"""
import Mathlib

/-!
# `FoldClosed` — the side condition missing from `stub_rebase` (line torus-descent-sum-shadow)

Drefute evidence (refuter-drefute-stmt-KontsevichZagierPeriods-3912-0).  `FoldClosed k e lam` says: for every
pivot `p` (`lam p = -1`) and every cone index `j` (`lam j = 1`), after deleting the coordinate `p` and adjoining
`j` to every active chord `[i,i']` that contains some other `+1`-coordinate `j' ≠ j`, the resulting family of
coordinate sets has the consecutive-ones property (some reordering of the coordinates makes every set an
interval, the deleted `p` being transparent).  This is exactly the condition under which the docstring
mechanism of `stub_rebase` (cone dissection + monomial fold `y_{j'} = y_j w_{j'}`) lands in `AtomLE k` up to a
coordinate permutation (rule 2).
-/

set_option linter.dupNamespace false

namespace Summit.KontsevichZagierPeriods.KontsevichZagierPeriods.Cruxes.DihedralNormalForm.Drefute

/-- The folded chord set of the active chord `[i,i']` for pivot `p` and cone `j`. -/
def foldedChord (k : ℕ) (lam : Fin (k+1) → ℤ) (p j i i' : Fin (k+1)) : Finset (Fin (k+1)) :=
  (Finset.univ.filter fun l => i ≤ l ∧ l ≤ i' ∧ l ≠ p) ∪
    (if ∃ j' : Fin (k+1), j' ≠ j ∧ lam j' = 1 ∧ i ≤ j' ∧ j' ≤ i' then {j} else ∅)

/-- `S` is an interval for the order `σ`, the coordinate `p` being transparent. -/
def IsIntervalMod (k : ℕ) (σ : Equiv.Perm (Fin (k+1))) (p : Fin (k+1)) (S : Finset (Fin (k+1))) : Prop :=
  ∀ l₁ ∈ S, ∀ l₂ ∈ S, ∀ l : Fin (k+1), σ l₁ ≤ σ l → σ l ≤ σ l₂ → l ≠ p → l ∈ S

instance (k : ℕ) (σ : Equiv.Perm (Fin (k+1))) (p : Fin (k+1)) (S : Finset (Fin (k+1))) :
    Decidable (IsIntervalMod k σ p S) := by
  unfold IsIntervalMod; infer_instance

/-- The fold-closure side condition. -/
def FoldClosed (k : ℕ) (e : Fin (k+1) → Fin (k+1) → ℤ) (lam : Fin (k+1) → ℤ) : Prop :=
  ∀ p : Fin (k+1), lam p = -1 → ∀ j : Fin (k+1), lam j = 1 →
    ∃ σ : Equiv.Perm (Fin (k+1)), ∀ i i' : Fin (k+1), i ≤ i' → e i i' ≠ 0 →
      IsIntervalMod k σ p (foldedChord k lam p j i i')

/-- The minimal K3 witness (dimension k+1 = 5): chords {[0,1],[1,2],[3,4]} as poles, lam = (1,-1,1,1,-1). -/
def eW : Fin 5 → Fin 5 → ℤ := fun i j =>
  if (i.val, j.val) ∈ [((0:ℕ),(1:ℕ)), (1,2), (3,4)] then -1 else 0

def lamW : Fin 5 → ℤ := ![1, -1, 1, 1, -1]

/-- `lamW` is a SIMPLE descent direction for `eW` in the sense of the skeleton (entries in {0,±1}, a `-1`,
every active chord has sum 0 and at most one `+1`), with `E = 1` for the monomial `a = 0`. -/
theorem lamW_simple :
    (∀ l : Fin 5, lamW l = 0 ∨ lamW l = 1 ∨ lamW l = -1) ∧ (∃ p : Fin 5, lamW p = -1) ∧
    (∀ i j : Fin 5, i ≤ j → eW i j ≠ 0 →
      (∑ l : Fin 5, if i ≤ l ∧ l ≤ j then lamW l else 0) = 0 ∧
      (Finset.univ.filter (fun l : Fin 5 => i ≤ l ∧ l ≤ j ∧ lamW l = 1)).card ≤ 1) ∧
    (∑ l : Fin 5, lamW l * (((fun _ => (0:ℕ)) l : ℤ) + 1)) ≠ 0 := by
  decide

set_option maxRecDepth 1000000 in
set_option maxHeartbeats 4000000 in
/-- **K3 fails for the witness**: no coordinate order re-cubes the cone `j = 3` of the pivot `p = 1`. -/
theorem not_foldClosed_witness : ¬ FoldClosed 4 eW lamW := by
  intro h
  obtain ⟨σ, hσ⟩ := h 1 (by decide) 3 (by decide)
  revert σ
  decide

/-- The path chords `[i,i+1]` of the cell form ω₀(M_{0,8}) = `1/((1-x₀x₁)(1-x₁x₂)(1-x₂x₃)(1-x₃x₄))` (all poles). -/
def eP : Fin 5 → Fin 5 → ℤ := fun i j => if j.val = i.val + 1 then -1 else 0

/-- The two descent directions of ω₀(M_{0,8}) (the only ones: orthogonality to the four path chords forces
`lam = ±(1,-1,1,-1,1)`). -/
def lamP : Fin 5 → ℤ := ![1, -1, 1, -1, 1]
def lamP' : Fin 5 → ℤ := ![-1, 1, -1, 1, -1]

/-- Both are SIMPLE directions with `E = ±1` for `a = 0`. -/
theorem lamP_simple :
    (∀ lam ∈ [lamP, lamP'],
      (∀ l : Fin 5, lam l = 0 ∨ lam l = 1 ∨ lam l = -1) ∧ (∃ p : Fin 5, lam p = -1) ∧
      (∀ i j : Fin 5, i ≤ j → eP i j ≠ 0 →
        (∑ l : Fin 5, if i ≤ l ∧ l ≤ j then lam l else 0) = 0 ∧
        (Finset.univ.filter (fun l : Fin 5 => i ≤ l ∧ l ≤ j ∧ lam l = 1)).card ≤ 1) ∧
      (∑ l : Fin 5, lam l * (((fun _ => (0:ℕ)) l : ℤ) + 1)) ≠ 0) := by
  decide

set_option maxRecDepth 1000000 in
set_option maxHeartbeats 4000000 in
/-- Orthogonality to the path chords pins the direction: any `lam ∈ {0,±1}⁵` (encoded by `Fin 3`, value − 1)
orthogonal to the four chords `[i,i+1]` is `0` or `±(1,-1,1,-1,1)`. -/
theorem path_directions (c : Fin 5 → Fin 3)
    (horth : ∀ i : Fin 4, ((c i.castSucc).val : ℤ) - 1 + (((c i.succ).val : ℤ) - 1) = 0) :
    (fun l => ((c l).val : ℤ) - 1) = lamP ∨ (fun l => ((c l).val : ℤ) - 1) = lamP' ∨
      (fun l => ((c l).val : ℤ) - 1) = 0 := by
  revert c
  decide

set_option maxRecDepth 1000000 in
set_option maxHeartbeats 4000000 in
/-- **K3 fails for ω₀(M_{0,8}) in both directions** (pivot 1 / cone 4, resp. pivot 0 / cone 3): the skeleton's
path `sdAtom_red = stub_torusDescent ▸ stub_rebase` has no re-cubing mechanism for the cell form of M_{0,8},
and the atom is dihedrally invariant (no rule-2 symmetry changes it). -/
theorem not_foldClosed_omega0_M08 : ¬ FoldClosed 4 eP lamP ∧ ¬ FoldClosed 4 eP lamP' := by
  constructor
  · intro h
    obtain ⟨σ, hσ⟩ := h 1 (by decide) 4 (by decide)
    revert σ
    decide
  · intro h
    obtain ⟨σ, hσ⟩ := h 0 (by decide) 3 (by decide)
    revert σ
    decide

end Summit.KontsevichZagierPeriods.KontsevichZagierPeriods.Cruxes.DihedralNormalForm.Drefute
"""
**Work item**
Lines from the one holding "Both are SIMPLE" through the end of the material above should be output exactly, and all others skipped.

**Written response**
/-- Both are SIMPLE directions with `E = ±1` for `a = 0`. -/
theorem lamP_simple :
    (∀ lam ∈ [lamP, lamP'],
      (∀ l : Fin 5, lam l = 0 ∨ lam l = 1 ∨ lam l = -1) ∧ (∃ p : Fin 5, lam p = -1) ∧
      (∀ i j : Fin 5, i ≤ j → eP i j ≠ 0 →
        (∑ l : Fin 5, if i ≤ l ∧ l ≤ j then lam l else 0) = 0 ∧
        (Finset.univ.filter (fun l : Fin 5 => i ≤ l ∧ l ≤ j ∧ lam l = 1)).card ≤ 1) ∧
      (∑ l : Fin 5, lam l * (((fun _ => (0:ℕ)) l : ℤ) + 1)) ≠ 0) := by
  decide

set_option maxRecDepth 1000000 in
set_option maxHeartbeats 4000000 in
/-- Orthogonality to the path chords pins the direction: any `lam ∈ {0,±1}⁵` (encoded by `Fin 3`, value − 1)
orthogonal to the four chords `[i,i+1]` is `0` or `±(1,-1,1,-1,1)`. -/
theorem path_directions (c : Fin 5 → Fin 3)
    (horth : ∀ i : Fin 4, ((c i.castSucc).val : ℤ) - 1 + (((c i.succ).val : ℤ) - 1) = 0) :
    (fun l => ((c l).val : ℤ) - 1) = lamP ∨ (fun l => ((c l).val : ℤ) - 1) = lamP' ∨
      (fun l => ((c l).val : ℤ) - 1) = 0 := by
  revert c
  decide

set_option maxRecDepth 1000000 in
set_option maxHeartbeats 4000000 in
/-- **K3 fails for ω₀(M_{0,8}) in both directions** (pivot 1 / cone 4, resp. pivot 0 / cone 3): the skeleton's
path `sdAtom_red = stub_torusDescent ▸ stub_rebase` has no re-cubing mechanism for the cell form of M_{0,8},
and the atom is dihedrally invariant (no rule-2 symmetry changes it). -/
theorem not_foldClosed_omega0_M08 : ¬ FoldClosed 4 eP lamP ∧ ¬ FoldClosed 4 eP lamP' := by
  constructor
  · intro h
    obtain ⟨σ, hσ⟩ := h 1 (by decide) 4 (by decide)
    revert σ
    decide
  · intro h
    obtain ⟨σ, hσ⟩ := h 0 (by decide) 3 (by decide)
    revert σ
    decide

end Summit.KontsevichZagierPeriods.KontsevichZagierPeriods.Cruxes.DihedralNormalForm.Drefute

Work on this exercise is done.